Editor’s Notes: In this episode, Glenn Diesen is joined by Professor Jeffrey Sachs to discuss the collapse of U.S.-Iran negotiations and the subsequent naval blockade of the Strait of Hormuz. Sachs offers a scathing critique of what he describes as a “deinstitutionalized and irrational” foreign policy process driven by Donald Trump’s personal delusions and “bluster”. The conversation explores the chaos of the current administration, the influence of Israel on U.S. escalation, and the dangerous failure of Washington to adapt to a multipolar world. Ultimately, Sachs argues that the breakdown in statecraft is a symptom of a declining hegemon led by “amateurs” who are unable to recognize the limits of American military and economic power. (April 14, 2026)
TRANSCRIPT:
GLENN DIESEN: Welcome back. Today is April 14th, and we have the great pleasure of being joined by Professor Jeffrey Sachs. So thank you as always for coming back on the program.

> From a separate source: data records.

import Summits.AtomisticToContinuum.Crystallization.Theorems.ChartedZeroExcessLayeredLatticeLiouvilleUO
import Summits.AtomisticToContinuum.Crystallization.Theorems.ChartedPlanarOrderChannelJacobianForce

/-!
# Zero-excess layered lattice Liouville — part UP (lens-2 g55, node «GluePiecesProved»): (I1) `PairForceTaylorP` PROVED (uniform second-order expansion
# of the Lennard-Jones pair force off the core, `C = 2·10⁷`), and the glue of part UN with its three PROVABLE·S antecedents (I0), (I1), (I5) DISCHARGED:
# [CC°_Ψᵇ] ⟸ `CaccioppoliGlueBPG` ∧ (I4) `TailFluxBP` ∧ hU ∧ hN ∧ [KS] ∧ [SBᵇ] (`coherentGscCaccioppoliPsiBPG_of_pieces'`, PROVED modus ponens).

Continuation of part UO (critic row 869, option (1)).  This part imports, besides part UO, the TREE module `…ChartedPlanarOrderChannelJacobianForce` (lens-5:
the pair-force Jacobian `pairJac`, `hasFDerivAt_pairForce`), which is not in the import closure of parts TA…UO.  FINDINGS.
(u3) (I1) — `forceConst z = −D pairForce z` ON THE NOSE: part B's `forceConst w` and the tree Jacobian `pairJac w` have the same coefficient polynomials in
  `(‖w‖²)⁻¹` (`forceConst_apply_eq_neg_pairJac`, by `module`).  For `‖z‖ ≥ 27/32` and `‖y − z‖ ≤ 1/4` (so `‖y‖ ≥ 19/32`, `‖z‖ ≤ ‖y‖ + 1/4`) the Jacobian is
  Lipschitz, `‖pairJac y − pairJac z‖ ≤ 2·10⁷·‖y − z‖` (`norm_pairJac_sub_le`; the scalar bookkeeping `pairJac_coeff_bound` is crude — every inverse norm is
  bounded by `2` — since (I1) only asks for SOME constant), and the mean-value inequality on the convex ball `closedBall z ‖h‖` against the FIXED linear map
  `pairJac z` bounds the Taylor remainder by `2·10⁷·‖h‖·‖h‖` (`pairForceTaylorP_holds`).
(u4) With (I0), (I5) (part UO) and (I1) PROVED, the typed reduction of part UN reads [CC°_Ψᵇ] ⟸ glue ∧ (I4) ∧ hU ∧ hN ∧ [KS] ∧ [SBᵇ]
  (`coherentGscCaccioppoliPsiBPG_of_pieces'`); the record example runs the docket of record `strainNonConcentrationBPG_1_50_of_docketPsi` at column
  `_16XH19B`'s literals with three hypotheses fewer than part UN's.
CONTENTS §UP.1 (I1) PROVED; §UP.2 the glue with (I0), (I1), (I5) discharged (PROVED), record example.  RESIDUALS of the line after this part: [T_bᵇ]
`BareTameWindowBPG`; [W_Ψᵇ] `CoherentWindowPsiBPG` (split embargoed with [W]); beneath [CC°_Ψᵇ]: the glue `CaccioppoliGlueBPG` (MECHANISM-KNOWN · ATTACKABLE·M–L),
(I4) `TailFluxBP` (TRUE-type · ATTACKABLE·M), [SBᵇ] `SubWindowBudgetBPG` (UNDECIDED · INSTRUMENTABLE); tree certs hU `UniformTameStabilityE`, hN `EnergyNearChartPX`,
[KS] `KornSobolevPoincareP`.  No `sorry`, no new axiom, no instance / notation / option; no new `def`.  Literature: folklore calculus (mean-value inequality in
Banach spaces, Mathlib `Convex.norm_image_sub_le_of_norm_hasFDerivWithin_le'`); parts B (`forceConst`), UN, UO; lens-5 `…ChannelJacobianForce`.
-/

noncomputable section

open scoped BigOperators InnerProductSpace RealInnerProductSpace
open MeasureTheory Set Metric Filter Topology
open Summit.AtomisticToContinuum.Crystallization.Theorems.ChartedPlanarOrderRigidityDoor (E3 atomsIn)
open Summit.AtomisticToContinuum.Crystallization.Theorems.ChartedPlanarOrderDensityDichotomy (μS IsSep nK nK_nonneg)
open Summit.AtomisticToContinuum.Crystallization.Theorems.ChartedPlanarOrderCleanScaleP (IsCleanP IsDoorSetP)
open Summit.AtomisticToContinuum.Crystallization.Theorems.ChartedPlanarOrderMesoCut (LayeredHom EnvClose)
open Summit.AtomisticToContinuum.Crystallization.Theorems.ChartedPlanarOrderDoorLayered (atomsIn_subset)
open Summit.AtomisticToContinuum.Crystallization.Theorems.ChartedPlanarOrderDoorLayeredOsc (IsTwoShellAffineGood)
open Summit.AtomisticToContinuum.Crystallization.Theorems.ChartedPlanarOrderProfileSlavingLJ (pairForce)
open Summit.AtomisticToContinuum.Crystallization.Theorems.ChartedPlanarOrderChannelJacobian (radial radial' pairJac pairJac_apply hasFDerivAt_pairForce)
open Literature.Analysis.PDE (finavg ZatorskaGoldstein2005_localGehringLemmaCounting)

namespace Summit.AtomisticToContinuum.Crystallization.Theorems.ChartedZeroExcessLayeredLatticeLiouville

/-! ### UP.1  (I1) Uniform second-order expansion of the pair force off the core (PROVED) -/

/-- part B's bond force-constant operator is MINUS the tree Jacobian `pairJac` of the pair force (`…ChannelJacobianForce`), applied form: the two coefficient
polynomials agree definitionally (`radial`, `radial'` at `‖w‖²`). [this file, g55] -/
theorem forceConst_apply_eq_neg_pairJac (w d : E3) : forceConst w d = -(pairJac w d) := by
  rw [forceConst_apply, pairJac_apply]
  simp only [radial, radial']
  module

JEFFREY SACHS: I’m delighted to be with you, Glenn. Thanks a lot.
The Chaos of US-Iranian Negotiations
GLENN DIESEN: So we see that the US-Iranian negotiations appear to have failed, and largely because the US set conditions which more or less amounted to capitulation. And as a result, the US is now starting a naval blockade on the Strait of Hormuz even before the ceasefire has expired. So I was wondering, how do you make sense of this?
JEFFREY SACHS: The events day to day, of course, make no sense, or it’s very hard to discern. A few days ago, Trump was going to destroy a civilization. In the evening, suddenly there’s an announcement of a ceasefire. The next moment, Israel is essentially carpet bombing Beirut. The Straits don’t open. Then the US vice president goes for a marathon session of negotiations, completely unclear about the format and the organization, and to my sense, completely inconsistent with the statement that had been made 2 days earlier that the basis of the negotiations would be Iran’s 10-point plan, which we never heard of during the visit of Vance or the aftermath.
Then the negotiations fail. Then the US blockades a blockade. This must be a first. We object to the blockade, so we blockade you. Then we hear statements made by Trump that Iran is begging for further negotiations. So honestly, this is not either linear or very transparent or very clear.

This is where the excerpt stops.